import Summits.ResolutionOfSingularities.ResolutionOfSingularities.Theorems.FrobeniusLadderFInjectiveMacaulayficationSegreConeFull
import HarnessLib

/-!
# (T-instance #7 scoping, kernel brick K1) A hypersurface with a SQUARE-FREE CUBIC TERM in isolated variables is FULL at every closed point, every prime `p`
# (crux `FInjectiveMacaulayfication` stmt-ResolutionOfSingularities-15315, chain w45a; res-L1-w45a-plan-1 R23.26 (1) «(C1) scoping: FULL along the curve by
# chart Fedder (non-vacuity)»; memo `Cruxes/…/Lines/T-instance7-C1.md` §4; seat res-L1-w45a-lead-1 g13)

[OURS · L1 W4.5a] Support file (`--supports stmt-ResolutionOfSingularities-15315 --as helper`); def-free; UNCONDITIONAL; no named fact; NOT a statement of any
manuscript. A FULLness tool (the three-variable twin of ✓`SegreConeFull.clause_binomial`); evidence for nothing beyond itself; T″ and the F-half OPEN; nothing of
the crux proved. AI-written (AI review is weaker than expert review).

Fedder at a prime `𝔫 = (a₁,…,a_m) ∋ g` for `g = X_aX_bX_c + W` with `∂_aW = ∂_bW = ∂_cW = 0` (`a, b, c` distinct): if `g^{p−1} ∈ (aᵢ^p) =: I`
(derivation-stable) then `∂_a^{p−1}` leaves `(p−1)!·(X_bX_c)^{p−1}`, `∂_b^{p−1}` leaves `(p−1)!²·X_c^{p−1}`, `∂_c^{p−1}` leaves `(p−1)!³ ∈ I ⊆ 𝔫` — a unit. So
`k[X₀..X₄]/(g)` passes Fedder's test at EVERY maximal ideal, in EVERY characteristic: the crux's FULL clause (CM ∧ parameter ideals Frobenius closed) holds at
every closed point (✓`FedderAtMaximalIdeal.stub_fedderAtMaximalIdeal`).
* `g_pow_eq_sum`, ★ `iterate_pderiv_g_pow` (`∂_a^{p−1}(g^{p−1}) = (p−1)!·(X_bX_c)^{p−1}`), ★★ `pow_not_mem_span_pow_cubic`, ★★ `clause_cubic`, `fullCl_stalk_cubic`
  (given `g` prime);
* the (C1)-bed models of `Lines/T-instance7-C1.md`: `clause_tangentCone` — the tangent cone `C = {X₀X₁X₂ + X₃²X₄ = 0}` of the bed; `clause_modelT` — the
  étale-local model `T = {X₀X₁X₂ + X₃² + X₄² = 0}` at the triple point `P` (the `A₁`/`W` models are ✓`SegreConeFull.clause_binomial`).
[cite: Fedder1983, Prop. 1.7, Thm. 1.12 (context)] [folklore computation]
-/

-- single-problem summit: the doubled namespace component is forced
set_option linter.dupNamespace false

noncomputable section

open MvPolynomial

namespace Summit.ResolutionOfSingularities.ResolutionOfSingularities.Theorems.FInjectiveMacaulayfication.SquarefreeCubicTermFull

open Summit.ResolutionOfSingularities.ResolutionOfSingularities.Theorems.FInjectiveMacaulayfication
open AlgebraicGeometry SliceableCentre X2CubicFormFloorCert X2Cubic4VertexFull

variable (k : Type) [Field k]

/-- `g^n` by the binomial theorem in `X_aX_bX_c` and `W`, written as `Σ X_a^i · cᵢ` with `∂_a cᵢ = 0`. [plumbing] -/
theorem g_pow_eq_sum (n : ℕ) (a b c : Fin 5) (W g : MvPolynomial (Fin 5) k) (hg : g = X a * X b * X c + W) :
    g ^ n = (Finset.range (n + 1)).sum fun i => (n.choose i : MvPolynomial (Fin 5) k) * (X a ^ i * ((X b * X c) ^ i * W ^ (n - i))) := by
  rw [hg, add_pow]
  refine Finset.sum_congr rfl fun i _ => ?_
  rw [mul_assoc (X a) (X b) (X c), mul_pow]
  ring

/-- ★ **`∂_a^{p−1}(g^{p−1}) = (p−1)!·(X_bX_c)^{p−1}`** for `g = X_aX_bX_c + W`, `∂_aW = 0`, `a ∉ {b, c}`. [folklore computation] -/
theorem iterate_pderiv_g_pow (p : ℕ) (hp : 0 < p) (a b c : Fin 5) (hab : a ≠ b) (hac : a ≠ c) (W g : MvPolynomial (Fin 5) k)
    (hg : g = X a * X b * X c + W) (hWa : pderiv a W = 0) :
    (fun q => pderiv a q)^[p - 1] (g ^ (p - 1)) = (((p - 1).factorial : ℕ) : MvPolynomial (Fin 5) k) * (X b * X c) ^ (p - 1) := by
  have hc : ∀ i : ℕ, pderiv a ((X b * X c) ^ i * W ^ (p - 1 - i) : MvPolynomial (Fin 5) k) = 0 := fun i => by
    rw [Derivation.leibniz, Derivation.leibniz_pow, Derivation.leibniz_pow, Derivation.leibniz, pderiv_X_of_ne hab.symm, pderiv_X_of_ne hac.symm, hWa]
    simp
  rw [g_pow_eq_sum k (p - 1) a b c W g hg, Nat.sub_add_cancel hp, iterate_pderiv_finset_sum, Finset.sum_eq_single (p - 1)]
  · rw [iterate_pderiv_natCast_mul, X2Cubic4FloorFullCert.iterate_pderiv_X_pow_mul a _ (hc _) (p - 1) (p - 1), Nat.descFactorial_self, Nat.sub_self,
      Nat.choose_self, pow_zero, pow_zero, one_mul, mul_one]
    push_cast
    ring
  · intro i hi hne
    have hi' : i < p - 1 := lt_of_le_of_ne (Nat.le_sub_one_of_lt (Finset.mem_range.mp hi)) hne
    rw [iterate_pderiv_natCast_mul, X2Cubic4FloorFullCert.iterate_pderiv_X_pow_mul a _ (hc _) (p - 1) i, (Nat.descFactorial_eq_zero_iff_lt).mpr hi']
    simp
  · intro hnot
    exact absurd (Finset.mem_range.mpr (Nat.sub_lt hp Nat.one_pos)) hnot

/-- ★★ **`g^{p−1} ∉ (a₁^p, …, a_m^p)`** for `g = X_aX_bX_c + W` (`a, b, c` distinct, `∂_aW = ∂_bW = ∂_cW = 0`), every prime `p`, every prime `𝔫 = (a₁,…,a_m) ∋ g`.
[OURS; cite: Fedder1983, Thm. 1.12 (context)] -/
theorem pow_not_mem_span_pow_cubic (p : ℕ) [Fact p.Prime] [CharP k p] (a b c : Fin 5) (hab : a ≠ b) (hac : a ≠ c) (hbc : b ≠ c)
    (W g : MvPolynomial (Fin 5) k) (hg : g = X a * X b * X c + W) (hWa : pderiv a W = 0) (hWb : pderiv b W = 0)
    {m : ℕ} (gen : Fin m → MvPolynomial (Fin 5) k) (h𝔫 : (Ideal.span (Set.range gen)).IsPrime) (hg𝔫 : g ∈ Ideal.span (Set.range gen)) :
    g ^ (p - 1) ∉ Ideal.span (Set.range fun i : Fin m => gen i ^ p) := by
  intro hgI
  have hp : p.Prime := Fact.out
  haveI := h𝔫
  set 𝔫 := Ideal.span (Set.range gen) with h𝔫def
  set I := Ideal.span (Set.range fun i : Fin m => gen i ^ p) with hIdef
  have hI : I ≤ 𝔫 := by
    rw [hIdef, Ideal.span_le]
    rintro _ ⟨i, rfl⟩
    exact 𝔫.pow_mem_of_mem (Ideal.subset_span ⟨i, rfl⟩) _ hp.pos
  have _ := hg𝔫
  have _ := hWb
  have hfac := factorial_cast_ne_zero k p _ (Nat.sub_lt hp.pos Nat.one_pos)
  -- `∂_a^{p−1}`: `(p−1)!·(X_bX_c)^{p−1} ∈ I`
  have h1 := iterate_derivation_mem_span_pow p k gen (pderiv a : Derivation k (MvPolynomial (Fin 5) k) (MvPolynomial (Fin 5) k)) (p - 1) hgI
  have h1' : (fun q => (pderiv a : Derivation k (MvPolynomial (Fin 5) k) (MvPolynomial (Fin 5) k)) q)^[p - 1] (g ^ (p - 1)) =
      (((p - 1).factorial : ℕ) : MvPolynomial (Fin 5) k) * (X b * X c) ^ (p - 1) := iterate_pderiv_g_pow k p hp.pos a b c hab hac W g hg hWa
  rw [h1'] at h1
  have hXbc : ((X b * X c : MvPolynomial (Fin 5) k)) ^ (p - 1) ∈ I := mem_of_natCast_mul_mem k hfac I _ h1
  -- `∂_b^{p−1}`: `(p−1)!·X_c^{p−1} ∈ I`
  rw [mul_pow] at hXbc
  have h2 := iterate_derivation_mem_span_pow p k gen (pderiv b : Derivation k (MvPolynomial (Fin 5) k) (MvPolynomial (Fin 5) k)) (p - 1) hXbc
  have h2' : (fun q => (pderiv b : Derivation k (MvPolynomial (Fin 5) k) (MvPolynomial (Fin 5) k)) q)^[p - 1]
      ((X b : MvPolynomial (Fin 5) k) ^ (p - 1) * (X c : MvPolynomial (Fin 5) k) ^ (p - 1)) =
      (((p - 1).factorial : ℕ) : MvPolynomial (Fin 5) k) * (X c : MvPolynomial (Fin 5) k) ^ (p - 1) := by
    have hcst : pderiv b ((X c : MvPolynomial (Fin 5) k) ^ (p - 1)) = 0 := by
      rw [Derivation.leibniz_pow, pderiv_X_of_ne hbc.symm]; simp
    have := X2Cubic4FloorFullCert.iterate_pderiv_X_pow_mul b ((X c : MvPolynomial (Fin 5) k) ^ (p - 1)) hcst (p - 1) (p - 1)
    rw [Nat.descFactorial_self, Nat.sub_self, pow_zero, one_mul] at this
    exact this
  rw [h2'] at h2
  have hXc : (X c : MvPolynomial (Fin 5) k) ^ (p - 1) ∈ I := mem_of_natCast_mul_mem k hfac I _ h2
  -- `∂_c^{p−1}`: `(p−1)! ∈ I`
  have h3 := iterate_derivation_mem_span_pow p k gen (pderiv c : Derivation k (MvPolynomial (Fin 5) k) (MvPolynomial (Fin 5) k)) (p - 1) hXc
  have h3' : (fun q => (pderiv c : Derivation k (MvPolynomial (Fin 5) k) (MvPolynomial (Fin 5) k)) q)^[p - 1] ((X c : MvPolynomial (Fin 5) k) ^ (p - 1)) =
      (((p - 1).factorial : ℕ) : MvPolynomial (Fin 5) k) := by
    have := X2Cubic4FloorFullCert.iterate_pderiv_X_pow_mul c (1 : MvPolynomial (Fin 5) k) (by simp) (p - 1) (p - 1)
    rw [mul_one, Nat.descFactorial_self, Nat.sub_self, pow_zero, mul_one, mul_one] at this
    exact this
  rw [h3'] at h3
  have hone : (1 : MvPolynomial (Fin 5) k) ∈ I := mem_of_natCast_mul_mem k hfac I 1 (by rwa [mul_one])
  exact h𝔫.ne_top ((Ideal.eq_top_iff_one _).mpr (hI hone))

/-- ★★ **THE FULL CLAUSE AT EVERY CLOSED POINT OF `k[X]/(X_aX_bX_c + W)`** (`a, b, c` distinct, `∂_aW = ∂_bW = 0`, `g ≠ 0`), every prime `p`: every parameter
ideal of the local ring at a maximal ideal is generated by a weakly regular sequence and is Frobenius closed. [OURS · assembly; cite: Fedder1983, Prop. 1.7, Thm. 1.12] -/
theorem clause_cubic (p : ℕ) [Fact p.Prime] [CharP k p] (a b c : Fin 5) (hab : a ≠ b) (hac : a ≠ c) (hbc : b ≠ c) (W g : MvPolynomial (Fin 5) k)
    (hg : g = X a * X b * X c + W) (hWa : pderiv a W = 0) (hWb : pderiv b W = 0) (hg0 : g ≠ 0)
    (Q : Ideal (MvPolynomial (Fin 5) k ⧸ Ideal.span {g})) [Q.IsMaximal] :
    ∀ d : ℕ, ringKrullDim (Localization.AtPrime Q) = d → ∀ s : Fin d → Localization.AtPrime Q,
      (Ideal.span (Set.range s)).radical.IsMaximal →
        RingTheory.Sequence.IsWeaklyRegular (Localization.AtPrime Q) (List.ofFn s) ∧
        ∀ y : Localization.AtPrime Q, (∃ e : ℕ, y ^ p ^ e ∈ Ideal.span
          ((fun z : Localization.AtPrime Q => z ^ p ^ e) ''
            (Ideal.span (Set.range s) : Set (Localization.AtPrime Q)))) → y ∈ Ideal.span (Set.range s) := by
  obtain ⟨m, gen, hgen⟩ := Submodule.fg_iff_exists_fin_generating_family.mp (IsNoetherian.noetherian (Q.comap (Ideal.Quotient.mk (Ideal.span {g}))))
  have hP : Q.comap (Ideal.Quotient.mk (Ideal.span {g})) = Ideal.span (Set.range gen) := hgen.symm
  have hprime : (Ideal.span (Set.range gen)).IsPrime := by rw [← hP]; exact Ideal.comap_isPrime _ Q
  have hgm : g ∈ Ideal.span (Set.range gen) := by
    rw [← hP, Ideal.mem_comap, Ideal.Quotient.eq_zero_iff_mem.mpr (Ideal.mem_span_singleton_self g)]
    exact Q.zero_mem
  exact FedderAtMaximalIdeal.stub_fedderAtMaximalIdeal p k 5 m gen g Q hP hg0 (pow_not_mem_span_pow_cubic k p a b c hab hac hbc W g hg hWa hWb gen hprime hgm)

/-- **`FullCl` at every closed point of `Spec k[X]/(X_aX_bX_c + W)`** when `g` is prime. [OURS · assembly] -/
theorem fullCl_stalk_cubic (p : ℕ) [Fact p.Prime] [CharP k p] (a b c : Fin 5) (hab : a ≠ b) (hac : a ≠ c) (hbc : b ≠ c) (W g : MvPolynomial (Fin 5) k)
    (hg : g = X a * X b * X c + W) (hWa : pderiv a W = 0) (hWb : pderiv b W = 0) (hprime : Prime g)
    (y : Spec (.of (MvPolynomial (Fin 5) k ⧸ Ideal.span {g}))) (hy : y.asIdeal.IsMaximal) :
    FullCl p ((Spec (.of (MvPolynomial (Fin 5) k ⧸ Ideal.span {g}))).presheaf.stalk y) := by
  haveI := (Ideal.span_singleton_prime hprime.ne_zero).mpr hprime
  haveI : IsDomain (MvPolynomial (Fin 5) k ⧸ Ideal.span {g}) := Ideal.Quotient.isDomain _
  haveI := hy
  haveI : IsDomain (Localization.AtPrime y.asIdeal) :=
    IsLocalization.isDomain_of_le_nonZeroDivisors _ y.asIdeal.primeCompl_le_nonZeroDivisors
  have hloc : FullCl p (Localization.AtPrime y.asIdeal) :=
    ⟨inferInstance, clause_cubic k p a b c hab hac hbc W g hg hWa hWb hprime.ne_zero y.asIdeal⟩
  exact WFixAtNonClosedDimTwo.fullCl_of_ringEquiv p (Spec.stalkIso (.of _) y).commRingCatIsoToRingEquiv.symm hloc

/-! ## The (C1)-bed models of `Lines/T-instance7-C1.md` -/

/-- **The tangent cone `C = {X₀X₁X₂ + X₃²X₄ = 0}` of the (C1) bed is FULL (clause form) at every closed point, every prime `p`.** [OURS · application] -/
theorem clause_tangentCone (p : ℕ) [Fact p.Prime] [CharP k p] (g : MvPolynomial (Fin 5) k) (hg : g = X 0 * X 1 * X 2 + X 3 ^ 2 * X 4)
    (Q : Ideal (MvPolynomial (Fin 5) k ⧸ Ideal.span {g})) [Q.IsMaximal] :
    ∀ d : ℕ, ringKrullDim (Localization.AtPrime Q) = d → ∀ s : Fin d → Localization.AtPrime Q,
      (Ideal.span (Set.range s)).radical.IsMaximal →
        RingTheory.Sequence.IsWeaklyRegular (Localization.AtPrime Q) (List.ofFn s) ∧
        ∀ y : Localization.AtPrime Q, (∃ e : ℕ, y ^ p ^ e ∈ Ideal.span
          ((fun z : Localization.AtPrime Q => z ^ p ^ e) ''
            (Ideal.span (Set.range s) : Set (Localization.AtPrime Q)))) → y ∈ Ideal.span (Set.range s) := by
  refine clause_cubic k p 0 1 2 (by decide) (by decide) (by decide) (X 3 ^ 2 * X 4) g hg ?_ ?_ ?_ Q
  · rw [Derivation.leibniz, Derivation.leibniz_pow, pderiv_X_of_ne (show (3 : Fin 5) ≠ 0 by decide), pderiv_X_of_ne (show (4 : Fin 5) ≠ 0 by decide)]
    simp
  · rw [Derivation.leibniz, Derivation.leibniz_pow, pderiv_X_of_ne (show (3 : Fin 5) ≠ 1 by decide), pderiv_X_of_ne (show (4 : Fin 5) ≠ 1 by decide)]
    simp
  · intro h0
    have := congrArg (MvPolynomial.eval (fun j : Fin 5 => if j = 0 ∨ j = 1 ∨ j = 2 then (1 : k) else 0)) h0
    rw [hg] at this
    simp at this

/-- **The étale-local model `T = {X₀X₁X₂ + X₃² + X₄² = 0}` of the (C1) bed at the triple point `P` is FULL (clause form) at every closed point, every
prime `p`.** [OURS · application] -/
theorem clause_modelT (p : ℕ) [Fact p.Prime] [CharP k p] (g : MvPolynomial (Fin 5) k) (hg : g = X 0 * X 1 * X 2 + (X 3 ^ 2 + X 4 ^ 2))
    (Q : Ideal (MvPolynomial (Fin 5) k ⧸ Ideal.span {g})) [Q.IsMaximal] :
    ∀ d : ℕ, ringKrullDim (Localization.AtPrime Q) = d → ∀ s : Fin d → Localization.AtPrime Q,
      (Ideal.span (Set.range s)).radical.IsMaximal →
        RingTheory.Sequence.IsWeaklyRegular (Localization.AtPrime Q) (List.ofFn s) ∧
        ∀ y : Localization.AtPrime Q, (∃ e : ℕ, y ^ p ^ e ∈ Ideal.span
          ((fun z : Localization.AtPrime Q => z ^ p ^ e) ''
            (Ideal.span (Set.range s) : Set (Localization.AtPrime Q)))) → y ∈ Ideal.span (Set.range s) := by
  refine clause_cubic k p 0 1 2 (by decide) (by decide) (by decide) (X 3 ^ 2 + X 4 ^ 2) g hg ?_ ?_ ?_ Q
  · rw [map_add, Derivation.leibniz_pow, Derivation.leibniz_pow, pderiv_X_of_ne (show (3 : Fin 5) ≠ 0 by decide),
      pderiv_X_of_ne (show (4 : Fin 5) ≠ 0 by decide)]
    simp
  · rw [map_add, Derivation.leibniz_pow, Derivation.leibniz_pow, pderiv_X_of_ne (show (3 : Fin 5) ≠ 1 by decide),
      pderiv_X_of_ne (show (4 : Fin 5) ≠ 1 by decide)]
    simp
  · intro h0
    have := congrArg (MvPolynomial.eval (fun j : Fin 5 => if j = 0 ∨ j = 1 ∨ j = 2 then (1 : k) else 0)) h0
    rw [hg] at this
    simp at this

end Summit.ResolutionOfSingularities.ResolutionOfSingularities.Theorems.FInjectiveMacaulayfication.SquarefreeCubicTermFull

end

####################

Problem to solve:
Would you quote everything above from the line containing "have hgm : g" down to the line containing "exact Q.zero_mem"? Include both of those lines and nothing else.

Response:
  have hgm : g ∈ Ideal.span (Set.range gen) := by
    rw [← hP, Ideal.mem_comap, Ideal.Quotient.eq_zero_iff_mem.mpr (Ideal.mem_span_singleton_self g)]
    exact Q.zero_mem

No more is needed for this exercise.